8. Indemnification and Taxes. Client hereby indemnifies and holds Goodman and its affiliates, subsidiaries, directors, officers, employees, representatives and agents (Good and all such Persons referred to herein each individually as an "Indemnified Person" and collectively as the "Indemnified Persons") harmless from and against any and all suits, actions, proceedings, claims, damages, losses, liabilities and expenses of every kind and nature (including attorneys' costs, fees and expenses) which may be instituted or asserted against or incurred by any such Indemnified Person with respect to the execution. delivery, enforcement, performance or administration of, or in any other way arising out of or relating to, this Agreement or any Other Agreement, and any actions or inactions with respect to any of the foregoing, except to the extent that any such indemnified liability is determined pursuant to a final, non-appealable order issued by a court of competent jurisdiction to have resulted solely from such Indemnified Person's gross negligence or willful misconduct. No Indemnified Person shall be responsible or liable to Client or to any other party for indirect, punitive, special, exemplary or consequential damages which may be alleged as a result of any advance or other financial accommodation having been extended, denied, delayed, conditioned, suspended or terminated under this Agreement or any Other Agreement or as a result of any other event or transaction contemplated hereunder or thereunder. In addition, if any tax or fee by any governmental authority (other than income and franchise taxes owing by Goodman) is or may be imposed on or as a result of any transaction between Client and Goodman, or in respect to sales or the goods affected by such sales, which Goodman is or may be required to withhold or pay, Client acknowledges sole responsibility for such fee or tax and agrees to indemnify and hold Goodman harmless in respect of such taxes. Client will pay to Goodman, upon Goodman•s demand, the amount of any such taxes, which shall be charged to the Reserve Account as an Advance.
9. Costs and Expenses. Client shall pay to Goodman all costs, fees and expenses, including attorneys' and other professionals" costs, fees and expenses, incurred by Goodman in connection with the preparation, execution, delivery, administration or enforcement of this Agreement or any Other Agreement, or the filing or perfecting of any security interest of Goodman in any Collateral. In addition, Client shall also reimburse Goodman for all costs, fees and expenses incurred by Goodman, including attorneys' and professionals' costs, fees and expenses, in connection with: (i) obtaining or enforcing payment or performance of any Obligation; (ii) the prosecution or defense of any action or proceeding concerning any matter arising out of or connected with this Agreement, any Other Agreement or any of the Collateral; (iii) any action or effort to inspect, appraise, examine, verify, protect, collect, sell, liquidate or otherwise dispose of any Collateral, including all costs incurred or payable in connection with periodic field examinations at such rates as shall be charged by Goodman to its clients from time to time. Client shall also pay to Goodman its standard and customary fees relating to bank services, wire transfers, special or additional reports, remittance expenses (including, without limitation, incoming wire charges, currency conversion fees and stop payment fees), and other services at such rates as shall be charged by Goodman to its clients from time to time. All such costs, fees and expenses, together with all filing, recording and search fees and taxes payable by Client to Goodman, shall be payable on demand and may be charged by Goodman to the Reserve Account as an Advance.

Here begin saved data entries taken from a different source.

import Summits.NavierStokesRegularity.NavierStokesRegularity.Theorems.CompletionRelayChainRelayTable
import Summits.NavierStokesRegularity.NavierStokesRegularity.Theorems.CompletionRelayChainRelayFrontStep
import Summits.NavierStokesRegularity.NavierStokesRegularity.Theorems.CompletionRelayChainRestartControl
import Summits.NavierStokesRegularity.NavierStokesRegularity.Theorems.CompletionRelayChainRestartGlue
import Summits.NavierStokesRegularity.NavierStokesRegularity.Theorems.CompletionRelayChainLocalDynamicsSufficesAt
import HarnessLib

/-!
# Rung TL-M3-R64 `TargetR64` from the completed route CompletionRelayChain

Closes the leaf item `stmt-NavierStokesRegularity-24294`
(`Summit.NavierStokesRegularity.NavierStokesRegularity.Theses.TaoLadderRungThree.TargetR64`, the rung of
record TL-M3-R64 of the Tao-ladder, D-0061) by applying the deciding theorem
`Theses.CompletionRelayChain.closes` of route `CompletionRelayChain` to its five landed item proofs:

* `RelayTable` (stmt-24851) — `Theorems.completionRelayChain_relayTable_proof`;
* `RelayFrontStep` (stmt-24850) — `Cruxes.RelayFrontStep.Window2.RelayFrontStep_of`
  (line `window_v2`: `stub_phaseI` = kernel-replayed validated Taylor-model certificate, `stub_ignition`);
* `RestartControl` (stmt-24852), `RestartGlue` (stmt-24853), `LocalDynamicsSufficesAt` (stmt-24854) —
  `Theorems.completionRelayChain_{restartControl,restartGlue,localDynamicsSufficesAt}_proof`.

COMPUTATIONAL CONE: through `RelayFrontStep_of` the proof depends on the `native_decide` auxiliary axioms of
the 41 certificate data modules `…Theorems.CompletionRelayChainPhaseIRun00` … `Run40` (gate-verified,
computational lane), besides `propext`, `Classical.choice`, `Quot.sound`.

MODEL statement only (Tao's averaged dyadic cascade at spread 64): a 64-comparable symmetric cancelling
four-mode table with a one-shell datum exhibiting `NoGlobalCascade` at scale ratio 2. NOTHING here is a
statement about the Navier–Stokes equations.
-/

set_option linter.dupNamespace false

namespace Summit.NavierStokesRegularity.NavierStokesRegularity.Theorems

/-- **TL-M3-R64 (MODEL rung of record).** There are a 64-comparable symmetric cancelling four-mode
coefficient table `α` on Tao's topology and one-shell datum amplitudes `X₀` with
`TaoCascade.NoGlobalCascade 1 α X₀` — the leaf `TaoLadderRungThree.TargetR64` BY NAME, obtained from the
deciding theorem of route `CompletionRelayChain` and its five landed items (computational cone, see the
module docstring). A statement about Tao's model cascade, not about Navier–Stokes. -/
theorem taoLadderRungThree_targetR64_proof :
    Summit.NavierStokesRegularity.NavierStokesRegularity.Theses.TaoLadderRungThree.TargetR64 :=
  Summit.NavierStokesRegularity.NavierStokesRegularity.Theses.CompletionRelayChain.closes
    completionRelayChain_relayTable_proof
    Summit.NavierStokesRegularity.NavierStokesRegularity.Cruxes.RelayFrontStep.Window2.RelayFrontStep_of
    completionRelayChain_restartControl_proof
    completionRelayChain_restartGlue_proof
    completionRelayChain_localDynamicsSufficesAt_proof

end Summit.NavierStokesRegularity.NavierStokesRegularity.Theorems
import Mathlib
import HarnessLib
import Summits.HubbardSuperconductivity.HubbardSuperconductivity.Theorems.KLProgrammeKLRegimeVolumeLimitTwoPointTimeC2
import Summits.HubbardSuperconductivity.HubbardSuperconductivity.Theorems.KLProgrammeKLRegimeVolumeLimitTwoPointBareBound

/-!
# Child `KLRegimeVolumeLimitV14` (stmt-HubbardSuperconductivity-19921): the registered stub `stub_vl_bound` of the «cauchy» skeleton, CLOSED
# (seat hubbard-kl-k3c4-p2, g3; «Matsubara all-U route (R-a)»)

`stub_vl_bound` (skeleton f5b495cbb8e8ff52, k3c4-p1; namespace `…Theorems.KLRegimeVolumeLimit`, `klPredsV14` text) is k3c5-p2's
`stub_vl_bound_V14_of_H1` (p490789: (H1) ⟹ bare-frame uniform bound ⟹ the registered text through k3c4-p1's V14 door) applied to the
now-unconditional (H1) `MatsubaraAllU.twoPoint_H1` (`…VolumeLimitTwoPointTimeC2`: p484918 two-time Dyson series + p490677 split-pair determinant
(k3c5-p1) + the Grassmann-side reduction/wrapper/dictionary/match and the determinant identity (this seat) + k3c5-p2's all-`U` Matsubara limit).
Everything is proved; no definition.
-/

noncomputable section

namespace Summit.HubbardSuperconductivity.HubbardSuperconductivity.Theorems.KLRegimeVolumeLimit

set_option linter.dupNamespace false -- summit = problem name (single-conjunct summit), D-0017

open Filter Topology Literature.MathematicalPhysics.QuantumLattice Literature.Probability.LatticeModels
open Literature.MathematicalPhysics.QuantumLattice.FermiRG
open Summit.HubbardSuperconductivity.HubbardSuperconductivity.Theorems.ThermalGreen
open Summit.HubbardSuperconductivity.HubbardSuperconductivity.Theorems.TwoPointAssembly
open Summit.HubbardSuperconductivity.HubbardSuperconductivity.Theorems.KLRegimeSplit
open Summit.HubbardSuperconductivity.HubbardSuperconductivity.Theorems.KLProgrammeLegKernels

/-- **Registered stub `stub_vl_bound` of the VL child `KLRegimeVolumeLimitV14`** (text verbatim): in the KL regime, for every admissible frame and
tower, the last-slice self-energy `klSelfEnergy L M β U μ K klE0 (nScales β + 1) k σ` is bounded uniformly in `L ≥ L₀`, `M ≥ Mth L`, `k`, `σ`.
Proof: `TwoPointAssembly.stub_vl_bound_V14_of_H1 MatsubaraAllU.twoPoint_H1`. -/
theorem stub_vl_bound :
    ∀ (G : GeoConsts) (P : SplitConsts) (Q : EngConsts) (R : RenConsts), G.WF → P.WF → Q.WF → R.WF →
      ∃ c₅ : ℝ, 0 < c₅ ∧ ∀ c : ℝ, 0 < c → c ≤ c₅ → ∃ U₀ : ℝ, 0 < U₀ ∧
        ∀ μ ∈ klWindowC, ∀ U : ℝ, 0 < U → U ≤ U₀ → ∀ β : ℝ, klBetaMin ≤ β → β ≤ Real.exp (c / U ^ 2) →
          ∀ K : TrigPolyC4v, klPredsV14.frameOK R U (nScales β) μ K →
            ∀ (Lstar : ℕ) (Mstar : ℕ → ℕ), TowerP klPredsV14 G P Q R β U μ K Lstar Mstar →
              ∃ B : ℝ, ∃ L₀ : ℕ, ∃ Mth : ℕ → ℕ, ∀ (L : ℕ) [NeZero L], L₀ ≤ L → ∀ (M : ℕ) [NeZero M], Mth L ≤ M →
                ∀ (k : FreqMomentum L M) (σ : Fin 2), ‖klSelfEnergy L M β U μ K klE0 (nScales β + 1) k σ‖ ≤ B :=
  TwoPointAssembly.stub_vl_bound_V14_of_H1 MatsubaraAllU.twoPoint_H1

end Summit.HubbardSuperconductivity.HubbardSuperconductivity.Theorems.KLRegimeVolumeLimit

end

I0. Miscellaneous Provision.
(a) Power of Attorney. Client hereby appoints Goodman as Client's attorney-in-fact to (i) receive, open and dispose of all mail addressed to Client but received by Goodman, (ii) upon or after the occurrence of an Event of Default, notify Post Office authorities to change the address for delivery of mail addressed to the Client to such address as Goodman may designate,
(iii) endorse Client's name upon any notes, acceptances, checks, drafts, money orders, remittances and other items of payment of Accounts that come into Goodman's possession and to deposit or otherwise collect the same and (iv) upon or after the occurrence of an Event of Default, do all other acts and things necessary to carry out the terms of this Agreement. This power, being coupled with an interest, is irrevocable while this Agreement remains in effect or any Obligations remain outstanding. Goodman, as attorney-in-fact, shall not be liable for any errors of judgment or mistake of fact.
(b) Waivers by Client. Client waives any right to require Goodman to (i) proceed against any Obligor or other Person, (ii) marshal assets or proceed against or exhaust any security from any Obligor or any other Person, (iii) perform any obligation of any Obligor with respect to any Collateral and (iv) make any presentment or demand, or give any notice of nonpayment or non performance, protest, notice of protest or notice of dishonor hereunder or in connection with the Obligations or any Collateral. Client further waives any right to direct the application of payments or security for any Obligations of any Obligor or indebtedness of customers of any Obligor.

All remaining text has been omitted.